- Opening Delimiter -

import Literature.NumberTheory.LFunctions.WeilTwoPrimeCellsT80
import Literature.NumberTheory.LFunctions.WeilTwoPrimeMinorant
import Literature.NumberTheory.LFunctions.WeilTwoPrimeCellsT80NuPart14
import HarnessLib

/-!
# Two-prime minorant cells on `[0, 80]`: kernel facts for the partial moment sums, group 86

`cellsMomentQ₂₃ wL chunk q = nuPartT80_t_q` by `decide +kernel`, one declaration per (chunk, q). Pure proof file.
-/

noncomputable section

namespace Literature.NumberTheory.LFunctions

set_option maxHeartbeats 0 in
/-- The partial moment sum over chunk 0 at `q = 344`. [folklore] -/
theorem nuPartT80_0_344_eq :
    cellsMomentQ₂₃ weilTwoPrimeCellsT80Level weilTwoPrimeCellsT80C0 344 = nuPartT80_0_344 := by
  decide +kernel

set_option maxHeartbeats 0 in
/-- The partial moment sum over chunk 1 at `q = 344`. [folklore] -/
theorem nuPartT80_1_344_eq :
    cellsMomentQ₂₃ weilTwoPrimeCellsT80Level (weilTwoPrimeCellsT80C1.take 53) 344 = nuPartT80_1_344 := by
  decide +kernel

set_option maxHeartbeats 0 in
/-- The partial moment sum over chunk 2 at `q = 344`. [folklore] -/
theorem nuPartT80_2_344_eq :
    cellsMomentQ₂₃ weilTwoPrimeCellsT80Level (weilTwoPrimeCellsT80C1.drop 53) 344 = nuPartT80_2_344 := by
  decide +kernel

set_option maxHeartbeats 0 in
/-- The partial moment sum over chunk 3 at `q = 344`. [folklore] -/
theorem nuPartT80_3_344_eq :
    cellsMomentQ₂₃ weilTwoPrimeCellsT80Level weilTwoPrimeCellsT80C2 344 = nuPartT80_3_344 := by
  decide +kernel

set_option maxHeartbeats 0 in
/-- The partial moment sum over chunk 0 at `q = 346`. [folklore] -/
theorem nuPartT80_0_346_eq :
    cellsMomentQ₂₃ weilTwoPrimeCellsT80Level weilTwoPrimeCellsT80C0 346 = nuPartT80_0_346 := by
  decide +kernel

set_option maxHeartbeats 0 in
/-- The partial moment sum over chunk 1 at `q = 346`. [folklore] -/
theorem nuPartT80_1_346_eq :
    cellsMomentQ₂₃ weilTwoPrimeCellsT80Level (weilTwoPrimeCellsT80C1.take 53) 346 = nuPartT80_1_346 := by
  decide +kernel

set_option maxHeartbeats 0 in
/-- The partial moment sum over chunk 2 at `q = 346`. [folklore] -/
theorem nuPartT80_2_346_eq :
    cellsMomentQ₂₃ weilTwoPrimeCellsT80Level (weilTwoPrimeCellsT80C1.drop 53) 346 = nuPartT80_2_346 := by
  decide +kernel

set_option maxHeartbeats 0 in
/-- The partial moment sum over chunk 3 at `q = 346`. [folklore] -/
theorem nuPartT80_3_346_eq :
    cellsMomentQ₂₃ weilTwoPrimeCellsT80Level weilTwoPrimeCellsT80C2 346 = nuPartT80_3_346 := by
  decide +kernel


end Literature.NumberTheory.LFunctions
/-! ## The chart `κ(x,m) = (m²(1-x)/x, m)` of `Ω` by `Ω'` -/

/-- **The chart `κ(x,m) = (m²(1-x)/x, m)`** of the parameter triangle `Ω = {0 < t < m < 1}` by the region
`Ω' = {(x,m) ∈ (0,1)² | m(1-x) < x}`: a `ℚ`-rational map, differentiable on `Ω'` with `|det Dκ| = m²/x²`,
injective on `Ω'` and ONTO `Ω` (inverse `x = m²/(t+m²)`). [folklore] -/
theorem exists_chartKappa : ∃ (Φ : (Fin 2 → ℝ) → (Fin 2 → ℝ)) (Φ' : (Fin 2 → ℝ) → (Fin 2 → ℝ) →L[ℝ] (Fin 2 → ℝ)), (∀ z, Φ z 0 = z 1 ^ 2 * (1 - z 0) / z 0) ∧ (∀ z, Φ z 1 = z 1) ∧ Literature.NumberTheory.Transcendental.IsSemialgebraicMapOn ℚ {z : Fin 2 → ℝ | (z 0 ∈ Set.Ioo (0:ℝ) 1 ∧ z 1 ∈ Set.Ioo (0:ℝ) 1) ∧ z 1 * (1 - z 0) < z 0} Φ ∧ (∀ z ∈ {z : Fin 2 → ℝ | (z 0 ∈ Set.Ioo (0:ℝ) 1 ∧ z 1 ∈ Set.Ioo (0:ℝ) 1) ∧ z 1 * (1 - z 0) < z 0}, HasFDerivAt Φ (Φ' z) z) ∧ Set.InjOn Φ {z : Fin 2 → ℝ | (z 0 ∈ Set.Ioo (0:ℝ) 1 ∧ z 1 ∈ Set.Ioo (0:ℝ) 1) ∧ z 1 * (1 - z 0) < z 0} ∧ Φ '' {z : Fin 2 → ℝ | (z 0 ∈ Set.Ioo (0:ℝ) 1 ∧ z 1 ∈ Set.Ioo (0:ℝ) 1) ∧ z 1 * (1 - z 0) < z 0} = {z : Fin 2 → ℝ | 0 < z 0 ∧ z 0 < z 1 ∧ z 1 < 1} ∧ (∀ z ∈ {z : Fin 2 → ℝ | (z 0 ∈ Set.Ioo (0:ℝ) 1 ∧ z 1 ∈ Set.Ioo (0:ℝ) 1) ∧ z 1 * (1 - z 0) < z 0}, |(Φ' z).det| = z 1 ^ 2 / z 0 ^ 2) := by
  set Φ : (Fin 2 → ℝ) → (Fin 2 → ℝ) := fun z => ![z 1 ^ 2 * (1 - z 0) / z 0, z 1] with hΦ
  set Φ' : (Fin 2 → ℝ) → (Fin 2 → ℝ) →L[ℝ] (Fin 2 → ℝ) := fun z => LinearMap.toContinuousLinearMap
    (Matrix.toLin' !![(z 1 ^ 2 * (-1) * z 0 - z 1 ^ 2 * (1 - z 0) * 1) / z 0 ^ 2,
      (2 * z 1 * (1 - z 0) * z 0 - z 1 ^ 2 * (1 - z 0) * 0) / z 0 ^ 2; 0, 1]) with hΦ'
  have hΦ0 : ∀ z, Φ z 0 = z 1 ^ 2 * (1 - z 0) / z 0 := fun z => rfl
  have hΦ1 : ∀ z, Φ z 1 = z 1 := fun z => rfl
  have hderiv : ∀ z : Fin 2 → ℝ, z 0 ≠ 0 → HasFDerivAt Φ (Φ' z) z := by
    intro z hz
    have h0 := hasFDerivAt_fst_coeff z
    have h1 := hasFDerivAt_snd_coeff z
    have hN : HasFDerivAt (fun w : Fin 2 → ℝ => w 1 ^ 2 * (1 - w 0))
        ((z 1 ^ 2 * (-1)) • ContinuousLinearMap.proj (R := ℝ) (φ := fun _ : Fin 2 => ℝ) 0 +
          (2 * z 1 * (1 - z 0)) • ContinuousLinearMap.proj (R := ℝ) (φ := fun _ : Fin 2 => ℝ) 1) z := by
      have hf : (fun w : Fin 2 → ℝ => w 1 ^ 2 * (1 - w 0)) = fun w => w 1 * w 1 * (1 - w 0) :=
        funext fun w => by ring
      rw [hf]
      refine ((h1.mul h1).mul (h0.const_sub 1)).congr_fderiv (ContinuousLinearMap.ext fun v => ?_)
      simp
      ring
    exact hasFDerivAt_chart2 (hasFDerivAt_div_coeff hN h0 hz) h1
  have hdet : ∀ z : Fin 2 → ℝ, z 0 ≠ 0 → (Φ' z).det = -(z 1 ^ 2 / z 0 ^ 2) := by
    intro z hz
    rw [hΦ', det_chart2]
    field_simp
    ring
  refine ⟨Φ, Φ', hΦ0, hΦ1, ?_, fun z hz => hderiv z hz.1.1.1.ne', ?_, ?_, fun z hz => ?_⟩
  · refine IsSemialgebraicMapOn.of_forall isSemialgebraic_regionOmega' (Fin.forall_fin_two.2 ⟨?_, ?_⟩)
    · exact (isSemialgebraicFunOn_aeval_div_aeval isSemialgebraic_regionOmega'
        (MvPolynomial.X 1 ^ 2 * (1 - MvPolynomial.X 0) : MvPolynomial (Fin 2) ℚ) (MvPolynomial.X 0)
        (fun x hx => by simpa using hx.1.1.1.ne')).congr (fun z _ => by simp [hΦ0])
    · exact (isSemialgebraicFunOn_aeval isSemialgebraic_regionOmega'
        (MvPolynomial.X 1 : MvPolynomial (Fin 2) ℚ)).congr (fun z _ => by simp [hΦ1])
  · intro x hx y hy hxy
    have e0 := congrFun hxy 0
    have e1 := congrFun hxy 1
    simp only [hΦ0, hΦ1] at e0 e1
    have hx0 := hx.1.1.1
    have hy0 := hy.1.1.1
    rw [e1, div_eq_div_iff hx0.ne' hy0.ne'] at e0
    have h2 : y 1 ^ 2 * (y 0 - x 0) = 0 := by linear_combination e0
    rcases mul_eq_zero.1 h2 with h | h
    · linarith [pow_pos hy.1.2.1 2]
    · exact funext (Fin.forall_fin_two.2 ⟨by linarith, e1⟩)
  · ext w
    constructor
    · rintro ⟨z, ⟨⟨h0, h1⟩, h2⟩, rfl⟩
      simp only [mem_setOf_eq, hΦ0, hΦ1]
      refine ⟨div_pos (mul_pos (pow_pos h1.1 2) (sub_pos.2 h0.2)) h0.1, ?_, h1.2⟩
      rw [div_lt_iff₀ h0.1]
      nlinarith [h1.1]
    · rintro ⟨hw0, hw1, hw2⟩
      have hm : 0 < w 1 := lt_trans hw0 hw1
      have hs : 0 < w 0 + w 1 ^ 2 := by positivity
      refine ⟨![w 1 ^ 2 / (w 0 + w 1 ^ 2), w 1], ⟨⟨?_, hm, hw2⟩, ?_⟩, ?_⟩
      · change w 1 ^ 2 / (w 0 + w 1 ^ 2) ∈ Set.Ioo (0:ℝ) 1
        exact ⟨div_pos (pow_pos hm 2) hs, by rw [div_lt_one hs]; linarith⟩
      · change w 1 * (1 - w 1 ^ 2 / (w 0 + w 1 ^ 2)) < w 1 ^ 2 / (w 0 + w 1 ^ 2)
        rw [one_sub_div hs.ne', add_sub_cancel_right, ← mul_div_assoc, div_lt_div_iff_of_pos_right hs]
        nlinarith
      · refine funext (Fin.forall_fin_two.2 ⟨?_, rfl⟩)
        change (w 1) ^ 2 * (1 - w 1 ^ 2 / (w 0 + w 1 ^ 2)) / (w 1 ^ 2 / (w 0 + w 1 ^ 2)) = w 0
        have hm2 : (w 1) ^ 2 ≠ 0 := (pow_pos hm 2).ne'
        field_simp
        ring
  · rw [hdet z hz.1.1.1.ne', abs_neg, abs_of_pos (div_pos (pow_pos hz.1.2.1 2) (pow_pos hz.1.1.1 2))]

- Closing Delimiter -

- Task requirements:
Write out every line in the data that holds the string "only".

- Your solution:
    simp only [hΦ0, hΦ1] at e0 e1
      simp only [mem_setOf_eq, hΦ0, hΦ1]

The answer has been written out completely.